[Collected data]
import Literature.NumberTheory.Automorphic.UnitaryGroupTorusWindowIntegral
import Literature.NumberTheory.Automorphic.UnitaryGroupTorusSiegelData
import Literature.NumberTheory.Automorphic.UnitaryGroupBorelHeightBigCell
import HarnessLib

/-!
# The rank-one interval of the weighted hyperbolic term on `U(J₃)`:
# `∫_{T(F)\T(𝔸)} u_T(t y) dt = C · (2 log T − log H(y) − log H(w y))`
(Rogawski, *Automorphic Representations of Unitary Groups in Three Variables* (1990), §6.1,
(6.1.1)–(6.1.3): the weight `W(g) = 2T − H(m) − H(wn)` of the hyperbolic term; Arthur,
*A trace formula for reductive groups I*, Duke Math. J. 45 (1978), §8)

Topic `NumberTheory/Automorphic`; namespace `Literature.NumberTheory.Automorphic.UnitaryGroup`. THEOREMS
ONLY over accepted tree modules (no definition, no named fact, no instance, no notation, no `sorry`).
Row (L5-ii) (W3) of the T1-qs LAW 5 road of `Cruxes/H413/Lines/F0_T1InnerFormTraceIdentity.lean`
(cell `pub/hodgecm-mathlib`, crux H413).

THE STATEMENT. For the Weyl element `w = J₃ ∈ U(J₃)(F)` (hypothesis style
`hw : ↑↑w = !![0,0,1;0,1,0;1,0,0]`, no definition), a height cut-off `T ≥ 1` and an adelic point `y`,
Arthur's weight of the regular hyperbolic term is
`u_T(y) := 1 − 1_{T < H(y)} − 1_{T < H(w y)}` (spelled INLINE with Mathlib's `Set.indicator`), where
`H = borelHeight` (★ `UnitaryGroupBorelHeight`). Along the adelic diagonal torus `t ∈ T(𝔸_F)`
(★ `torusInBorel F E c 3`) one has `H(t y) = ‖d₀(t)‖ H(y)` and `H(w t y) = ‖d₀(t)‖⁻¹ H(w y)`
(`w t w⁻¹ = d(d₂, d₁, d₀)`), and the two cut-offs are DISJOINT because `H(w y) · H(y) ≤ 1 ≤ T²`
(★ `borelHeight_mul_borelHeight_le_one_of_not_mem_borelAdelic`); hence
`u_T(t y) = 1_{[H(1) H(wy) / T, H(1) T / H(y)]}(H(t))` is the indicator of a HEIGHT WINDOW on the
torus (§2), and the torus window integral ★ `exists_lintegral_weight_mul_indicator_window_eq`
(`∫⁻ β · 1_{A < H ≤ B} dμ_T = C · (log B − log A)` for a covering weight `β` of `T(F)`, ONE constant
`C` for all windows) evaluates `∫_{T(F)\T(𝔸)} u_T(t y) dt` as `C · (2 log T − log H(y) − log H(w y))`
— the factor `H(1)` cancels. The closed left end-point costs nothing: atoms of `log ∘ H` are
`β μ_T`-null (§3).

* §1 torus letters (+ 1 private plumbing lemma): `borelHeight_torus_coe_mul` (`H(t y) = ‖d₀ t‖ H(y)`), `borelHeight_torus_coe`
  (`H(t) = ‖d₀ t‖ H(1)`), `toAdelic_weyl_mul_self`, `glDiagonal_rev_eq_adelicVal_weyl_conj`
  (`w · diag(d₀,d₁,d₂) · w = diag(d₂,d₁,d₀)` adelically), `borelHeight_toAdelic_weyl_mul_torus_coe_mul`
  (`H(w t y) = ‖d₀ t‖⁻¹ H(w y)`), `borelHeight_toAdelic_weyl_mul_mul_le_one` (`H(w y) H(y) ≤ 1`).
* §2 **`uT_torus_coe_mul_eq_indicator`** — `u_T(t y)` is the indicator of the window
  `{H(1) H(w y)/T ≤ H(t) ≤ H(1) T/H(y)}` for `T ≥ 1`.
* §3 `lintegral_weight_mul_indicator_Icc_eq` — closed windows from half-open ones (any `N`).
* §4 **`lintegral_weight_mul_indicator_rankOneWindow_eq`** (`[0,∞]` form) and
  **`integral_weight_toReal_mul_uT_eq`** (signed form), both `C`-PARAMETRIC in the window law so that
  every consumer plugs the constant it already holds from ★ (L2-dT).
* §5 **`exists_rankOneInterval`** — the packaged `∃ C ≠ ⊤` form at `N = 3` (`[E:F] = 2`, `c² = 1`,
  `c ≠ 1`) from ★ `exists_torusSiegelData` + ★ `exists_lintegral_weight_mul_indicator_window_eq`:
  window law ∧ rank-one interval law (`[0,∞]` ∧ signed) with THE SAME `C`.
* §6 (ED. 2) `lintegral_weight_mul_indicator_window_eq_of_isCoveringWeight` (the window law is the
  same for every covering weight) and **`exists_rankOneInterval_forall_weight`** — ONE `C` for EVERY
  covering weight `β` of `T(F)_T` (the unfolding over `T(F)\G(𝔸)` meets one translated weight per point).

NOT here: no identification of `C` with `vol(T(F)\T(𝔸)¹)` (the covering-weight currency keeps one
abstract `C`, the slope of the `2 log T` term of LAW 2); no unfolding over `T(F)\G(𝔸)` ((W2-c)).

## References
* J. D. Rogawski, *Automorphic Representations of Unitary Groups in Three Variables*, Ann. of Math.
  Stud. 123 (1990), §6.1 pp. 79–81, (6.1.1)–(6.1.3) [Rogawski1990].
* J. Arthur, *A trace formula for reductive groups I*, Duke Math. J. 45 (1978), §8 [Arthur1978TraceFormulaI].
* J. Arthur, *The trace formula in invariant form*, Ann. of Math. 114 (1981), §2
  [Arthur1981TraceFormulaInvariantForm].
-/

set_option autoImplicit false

◆ TASK PROMPT: Take each record above and return it verbatim.

◆ PROBLEM SOLUTION:
import Literature.NumberTheory.Automorphic.UnitaryGroupTorusWindowIntegral
import Literature.NumberTheory.Automorphic.UnitaryGroupTorusSiegelData
import Literature.NumberTheory.Automorphic.UnitaryGroupBorelHeightBigCell
import HarnessLib

/-!
# The rank-one interval of the weighted hyperbolic term on `U(J₃)`:
# `∫_{T(F)\T(𝔸)} u_T(t y) dt = C · (2 log T − log H(y) − log H(w y))`
(Rogawski, *Automorphic Representations of Unitary Groups in Three Variables* (1990), §6.1,
(6.1.1)–(6.1.3): the weight `W(g) = 2T − H(m) − H(wn)` of the hyperbolic term; Arthur,
*A trace formula for reductive groups I*, Duke Math. J. 45 (1978), §8)

Topic `NumberTheory/Automorphic`; namespace `Literature.NumberTheory.Automorphic.UnitaryGroup`. THEOREMS
ONLY over accepted tree modules (no definition, no named fact, no instance, no notation, no `sorry`).
Row (L5-ii) (W3) of the T1-qs LAW 5 road of `Cruxes/H413/Lines/F0_T1InnerFormTraceIdentity.lean`
(cell `pub/hodgecm-mathlib`, crux H413).

THE STATEMENT. For the Weyl element `w = J₃ ∈ U(J₃)(F)` (hypothesis style
`hw : ↑↑w = !![0,0,1;0,1,0;1,0,0]`, no definition), a height cut-off `T ≥ 1` and an adelic point `y`,
Arthur's weight of the regular hyperbolic term is
`u_T(y) := 1 − 1_{T < H(y)} − 1_{T < H(w y)}` (spelled INLINE with Mathlib's `Set.indicator`), where
`H = borelHeight` (★ `UnitaryGroupBorelHeight`). Along the adelic diagonal torus `t ∈ T(𝔸_F)`
(★ `torusInBorel F E c 3`) one has `H(t y) = ‖d₀(t)‖ H(y)` and `H(w t y) = ‖d₀(t)‖⁻¹ H(w y)`
(`w t w⁻¹ = d(d₂, d₁, d₀)`), and the two cut-offs are DISJOINT because `H(w y) · H(y) ≤ 1 ≤ T²`
(★ `borelHeight_mul_borelHeight_le_one_of_not_mem_borelAdelic`); hence
`u_T(t y) = 1_{[H(1) H(wy) / T, H(1) T / H(y)]}(H(t))` is the indicator of a HEIGHT WINDOW on the
torus (§2), and the torus window integral ★ `exists_lintegral_weight_mul_indicator_window_eq`
(`∫⁻ β · 1_{A < H ≤ B} dμ_T = C · (log B − log A)` for a covering weight `β` of `T(F)`, ONE constant
`C` for all windows) evaluates `∫_{T(F)\T(𝔸)} u_T(t y) dt` as `C · (2 log T − log H(y) − log H(w y))`
— the factor `H(1)` cancels. The closed left end-point costs nothing: atoms of `log ∘ H` are
`β μ_T`-null (§3).

* §1 torus letters (+ 1 private plumbing lemma): `borelHeight_torus_coe_mul` (`H(t y) = ‖d₀ t‖ H(y)`), `borelHeight_torus_coe`
  (`H(t) = ‖d₀ t‖ H(1)`), `toAdelic_weyl_mul_self`, `glDiagonal_rev_eq_adelicVal_weyl_conj`
  (`w · diag(d₀,d₁,d₂) · w = diag(d₂,d₁,d₀)` adelically), `borelHeight_toAdelic_weyl_mul_torus_coe_mul`
  (`H(w t y) = ‖d₀ t‖⁻¹ H(w y)`), `borelHeight_toAdelic_weyl_mul_mul_le_one` (`H(w y) H(y) ≤ 1`).
* §2 **`uT_torus_coe_mul_eq_indicator`** — `u_T(t y)` is the indicator of the window
  `{H(1) H(w y)/T ≤ H(t) ≤ H(1) T/H(y)}` for `T ≥ 1`.
* §3 `lintegral_weight_mul_indicator_Icc_eq` — closed windows from half-open ones (any `N`).
* §4 **`lintegral_weight_mul_indicator_rankOneWindow_eq`** (`[0,∞]` form) and
  **`integral_weight_toReal_mul_uT_eq`** (signed form), both `C`-PARAMETRIC in the window law so that
  every consumer plugs the constant it already holds from ★ (L2-dT).
* §5 **`exists_rankOneInterval`** — the packaged `∃ C ≠ ⊤` form at `N = 3` (`[E:F] = 2`, `c² = 1`,
  `c ≠ 1`) from ★ `exists_torusSiegelData` + ★ `exists_lintegral_weight_mul_indicator_window_eq`:
  window law ∧ rank-one interval law (`[0,∞]` ∧ signed) with THE SAME `C`.
* §6 (ED. 2) `lintegral_weight_mul_indicator_window_eq_of_isCoveringWeight` (the window law is the
  same for every covering weight) and **`exists_rankOneInterval_forall_weight`** — ONE `C` for EVERY
  covering weight `β` of `T(F)_T` (the unfolding over `T(F)\G(𝔸)` meets one translated weight per point).

NOT here: no identification of `C` with `vol(T(F)\T(𝔸)¹)` (the covering-weight currency keeps one
abstract `C`, the slope of the `2 log T` term of LAW 2); no unfolding over `T(F)\G(𝔸)` ((W2-c)).

## References
* J. D. Rogawski, *Automorphic Representations of Unitary Groups in Three Variables*, Ann. of Math.
  Stud. 123 (1990), §6.1 pp. 79–81, (6.1.1)–(6.1.3) [Rogawski1990].
* J. Arthur, *A trace formula for reductive groups I*, Duke Math. J. 45 (1978), §8 [Arthur1978TraceFormulaI].
* J. Arthur, *The trace formula in invariant form*, Ann. of Math. 114 (1981), §2
  [Arthur1981TraceFormulaInvariantForm].
-/

set_option autoImplicit false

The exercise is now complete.